On a certain planet, it takes a village to beget a child. Well, not an entire village in fact, but instead of a father offering sperm and a mother providing an egg, five parents must get together to produced a fertilized egg. The egg will produce 1,000 children, 200 of each of the five sexes. Your job is to figure out which sexes are genetically important in determining an offspring’s (non sex-related) traits.
It may help you to know the history of genetics on earth. Even Aristotle and Hippocrates realized that human traits could be inherited. It took a now-famous but then-obscure monk, Gregor Johann Mendel, to perform crosses and recrosses among different strains of peas to understand what was going on. Mendel knew that a single grain of pollen could fertilize a pea plant’s ovum. He assumed that each character trait came from some combination of the mother and the father. The question was how.
The simplest model is that each possible trait has two possible values and children take one or the other. Suppose the pollen comes from the male of a plant strain having a value B for some trait, whereas the female plant strain has trait value b. Then about half the children would have trait value B and half would have trait value b.
But Mendel observed instead that they all looked as if they had trait value B. In modern parlance, they had the B phenotype. But then he observed that if he crossed the males and females of the children, about a quarter of them had the b phenotype. That is, the grandchildren have more variety than the children! He showed that this occurred whether the original B plants were male or female.
What was going on? Mendel reasoned that children take values from both parents but that one value was "dominant" and one "recessive." That is, the original parents are either BB or bb. The children are all Bb (taking one value from the father and one from the mother). But, Mendel reasoned, if B were dominant over b, then the Bb children would all look like BB parents. That is, they would have the B phenotype.
In the second generation, a Bb father and a Bb mother will produce approximately even numbers of children that are BB, Bb, bB and bb. A quarter of them would have BB traits, a quarter would have bb traits, and half would have Bb or bB traits (which are indistinguishable). That is in fact what Mendel found (within statistical error).
On our alien planet, five sexes (S1, S2, S3, S4 and S5) are involved although we don't know whether all five contribute genetically to the offspring. (Some of the sexes may transfer sperm or eggs between their co-mates, or may just carry the developing offspring.) You have located one strain, all of whose individuals have phenotype B (even after lots of crossing), and another strain having all individuals with value b.

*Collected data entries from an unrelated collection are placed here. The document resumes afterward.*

/-! ## `∂ₜX` -/

/-- **Sup bound of `Ḟ = ∂ₜF`**: `|Ḟ| ≤ H₁B⁴κμ² + 10σμ′A₀²B⁴κ²μ²`. [folklore] -/
theorem abs_Fdot_le (x : Idx) {t : ℝ} (ht : t ∈ Icc 0 D.T) (y : 𝕋³) :
    |D.Fdot x t y| ≤ H₁ * (B ^ 4 * D.κ * D.μ ^ 2) + 10 * D.σ * D.mup * A₀ ^ 2 * (B ^ 4 * D.κ ^ 2 * D.μ ^ 2) := by
  obtain ⟨hμ, hκ, hσ, hmup, hμ1, hκ1, -⟩ := pos h
  have hA0 := hA.hA₀; have hH1 := hA.hH₁
  have hB0 : 0 ≤ B := by linarith
  have hJμ : (D.J x).μ = D.μ := rfl
  have hJκ : (D.J x).κ = D.κ := rfl
  rw [Fdot_eq h x ht y, dirD_fastF h x t y]
  have hf0 : 0 ≤ Jet.fastF (D.J x) D.s x t y := by unfold Jet.fastF; positivity
  have hhs := hsq_le h hA x ht y
  have hfast : Jet.fastF (D.J x) D.s x t y ≤ B ^ 4 * D.κ * D.μ ^ 2 := by
    have e0 := (hB x t).eta_le y
    have p0 := (hB x t).psiJ_le y
    simp only [hJμ, hJκ] at e0 p0
    have e1 : Jet.fastF (D.J x) D.s x t y = |Jet.eta (D.J x) x t y| ^ 2 * |Jet.psiJ (D.J x) D.s x y| ^ 2 := by rw [Jet.fastF, sq_abs, sq_abs]
    have hκ' : (D.κ ^ (1 / 2 : ℝ)) ^ 2 = D.κ := by rw [← Real.rpow_natCast, ← Real.rpow_mul hκ.le]; norm_num
    rw [e1]
    calc |Jet.eta (D.J x) x t y| ^ 2 * |Jet.psiJ (D.J x) D.s x y| ^ 2 ≤ (B * D.κ ^ (1 / 2 : ℝ)) ^ 2 * (B * D.μ) ^ 2 :=
          mul_le_mul (pow_le_pow_left₀ (abs_nonneg _) e0 2) (pow_le_pow_left₀ (abs_nonneg _) p0 2) (by positivity) (by positivity)
      _ = B ^ 4 * D.κ * D.μ ^ 2 := by rw [mul_pow, hκ']; ring
  have hb1 : |Jet.eta (D.J x) x t y * Jet.etaD (D.J x) x t y| * Jet.psiJ (D.J x) D.s x y ^ 2 ≤ B ^ 4 * D.κ ^ 2 * D.μ ^ 2 := by
    have e0 := (hB x t).eta_le y
    have e1 := (hB x t).etaD_le y
    have p0 := (hB x t).psiJ_le y
    simp only [hJμ, hJκ] at e0 e1 p0
    have hκ' : D.κ ^ (1 / 2 : ℝ) * D.κ ^ (3 / 2 : ℝ) = D.κ ^ 2 := by
      rw [← Real.rpow_add hκ, show (1 / 2 : ℝ) + 3 / 2 = 2 by norm_num, Real.rpow_two]
    rw [abs_mul, ← sq_abs (Jet.psiJ _ _ _ _)]
    calc |Jet.eta (D.J x) x t y| * |Jet.etaD (D.J x) x t y| * |Jet.psiJ (D.J x) D.s x y| ^ 2
        ≤ (B * D.κ ^ (1 / 2 : ℝ)) * (B * D.κ ^ (3 / 2 : ℝ)) * (B * D.μ) ^ 2 :=
          mul_le_mul (mul_le_mul e0 e1 (abs_nonneg _) (by positivity)) (pow_le_pow_left₀ (abs_nonneg _) p0 2) (by positivity) (by positivity)
      _ = B ^ 4 * D.κ ^ 2 * D.μ ^ 2 := by rw [show (B * D.κ ^ (1 / 2 : ℝ)) * (B * D.κ ^ (3 / 2 : ℝ)) = B ^ 2 * (D.κ ^ (1 / 2 : ℝ) * D.κ ^ (3 / 2 : ℝ)) by ring, hκ']; ring
  have hd5 := dirNormSq_le' x
  have hd0 := (dirNormSq_pos x).le
  refine (abs_add_le _ _).trans (add_le_add ?_ ?_)
  · rw [abs_mul, abs_of_nonneg hf0]
    exact mul_le_mul (hA.dth_le x t ht y) hfast hf0 hH1
  · rw [abs_mul, abs_of_nonneg hhs.1, abs_mul, abs_of_nonneg hmup.le]
    have h2 : |2 * ((D.σ : ℝ) * dirNormSq x) * (Jet.eta (D.J x) x t y * Jet.etaD (D.J x) x t y) * Jet.psiJ (D.J x) D.s x y ^ 2| ≤
        10 * D.σ * (B ^ 4 * D.κ ^ 2 * D.μ ^ 2) := by
      rw [abs_mul, abs_mul, abs_mul, abs_of_nonneg (sq_nonneg (Jet.psiJ (D.J x) D.s x y)), abs_two, abs_of_nonneg (by positivity : (0:ℝ) ≤ (D.σ : ℝ) * dirNormSq x)]
      calc 2 * (↑D.σ * dirNormSq x) * |Jet.eta (D.J x) x t y * Jet.etaD (D.J x) x t y| * Jet.psiJ (D.J x) D.s x y ^ 2
          ≤ 2 * (↑D.σ * 5) * (B ^ 4 * D.κ ^ 2 * D.μ ^ 2) := by
            rw [mul_assoc (2 * (↑D.σ * dirNormSq x))]
            exact mul_le_mul (by gcongr) hb1 (by positivity) (by positivity)
        _ = _ := by ring
    calc JAmp.hsq D.γ₀ D.M x t y * (D.mup * |2 * (↑D.σ * dirNormSq x) * (Jet.eta (D.J x) x t y * Jet.etaD (D.J x) x t y) * Jet.psiJ (D.J x) D.s x y ^ 2|)
        ≤ A₀ ^ 2 * (D.mup * (10 * D.σ * (B ^ 4 * D.κ ^ 2 * D.μ ^ 2))) := by gcongr; exact hhs.2
      _ = _ := by ring

/-- **Sup bound of `∂ₜX`**: `‖∂ₜX‖ ≤ 6Nμ′⁻¹ sup|Ḟ|`. [cite: BuckmasterVicol2019Annals, §2 (2.3)] -/
theorem norm_timeDerivWithin_X_le_sup {t : ℝ} (ht : t ∈ Icc 0 D.T) (y : 𝕋³) :
    ‖Torus.timeDerivWithin (Icc 0 D.T) D.X t y‖ ≤ NN * (6 * D.mup⁻¹ *
      (H₁ * (B ^ 4 * D.κ * D.μ ^ 2) + 10 * D.σ * D.mup * A₀ ^ 2 * (B ^ 4 * D.κ ^ 2 * D.μ ^ 2))) := by
  have hmup := (pos h).2.2.2.1
  rw [timeDerivWithin_X h ht y, norm_neg]
  refine (norm_sum_le _ _).trans (sum_le_NN_mul fun x => ?_)
  have hF := fun z => abs_Fdot_le h hA hB hB1 x ht z
  set Q := H₁ * (B ^ 4 * D.κ * D.μ ^ 2) + 10 * D.σ * D.mup * A₀ ^ 2 * (B ^ 4 * D.κ ^ 2 * D.μ ^ 2)
  have hQ0 : 0 ≤ Q := (abs_nonneg _).trans (hF y)
  have hint : |∫ z, D.Fdot x t z| ≤ Q := by
    have h1 : |∫ z, D.Fdot x t z| ≤ ∫ z, ‖D.Fdot x t z‖ := by rw [← Real.norm_eq_abs]; exact norm_integral_le_integral_norm _
    refine h1.trans ((integral_mono_of_nonneg (Eventually.of_forall fun z => norm_nonneg _) (integrable_const Q)
      (Eventually.of_forall fun z => by simp only [Real.norm_eq_abs]; exact hF z)).trans ?_)
    simp
  rw [norm_smul, Real.norm_eq_abs, abs_mul, abs_of_pos (inv_pos.2 hmup)]
  calc D.mup⁻¹ * |D.Fdot x t y - ∫ z, D.Fdot x t z| * ‖dirVec x‖ ≤ D.mup⁻¹ * (Q + Q) * 3 := by
        refine mul_le_mul (mul_le_mul_of_nonneg_left ((abs_sub _ _).trans (add_le_add (hF y) hint)) (by positivity))
          (CL22.norm_dirVec_le x) (norm_nonneg _) (by positivity)
    _ = 6 * D.mup⁻¹ * Q := by ring

end Datum

end JetStep

end Literature.Analysis.FluidPDE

In the first breeding experiment, S1, S2 and S3 all have value B (and because of the crossing experiments, can be assumed to be pure B’s) whereas S4 and S5 have value b. All 1,000 children in the next generation have the B phenotype. But in the following generation about 74% have phenotype B and 26% have the b phenotype.
In the second breeding experiment, if S1, S2 and S4 are pure B whereas S3 and S5 are pure b, then all 1,000 children in the next generation have the B phenotype. In the following generation again about 74% have the B phenotype and 26% have the b phenotype.
Problem 1: What can you tell from the information so far?
Statistically, the 74% is significantly different from the 75%, but you still suspect that maybe just two sexes are important. However, when you cross all 26% of those that have the b phenotype, more than 15% of their children have the B phenotype.
Problem 2: What does that tell you about the possibility that just two sexes are important, with B dominant over b?
Problem 3: Now suppose you do a third breeding experiment in which you start with S1, S2 and S5 having the value B whereas S3 and S4 have the value b, then all 1,000 children in the next generation have the b phenotype. This is different! In the following generation, 26% have the B phenotype and 74% have the b phenotype. Crossing the B phenotype children gives more than 15% that have the b phenotype – symmetric to the other case. Can you make a good hypothesis about which parents determine the trait value and what the rule is for which trait will show up?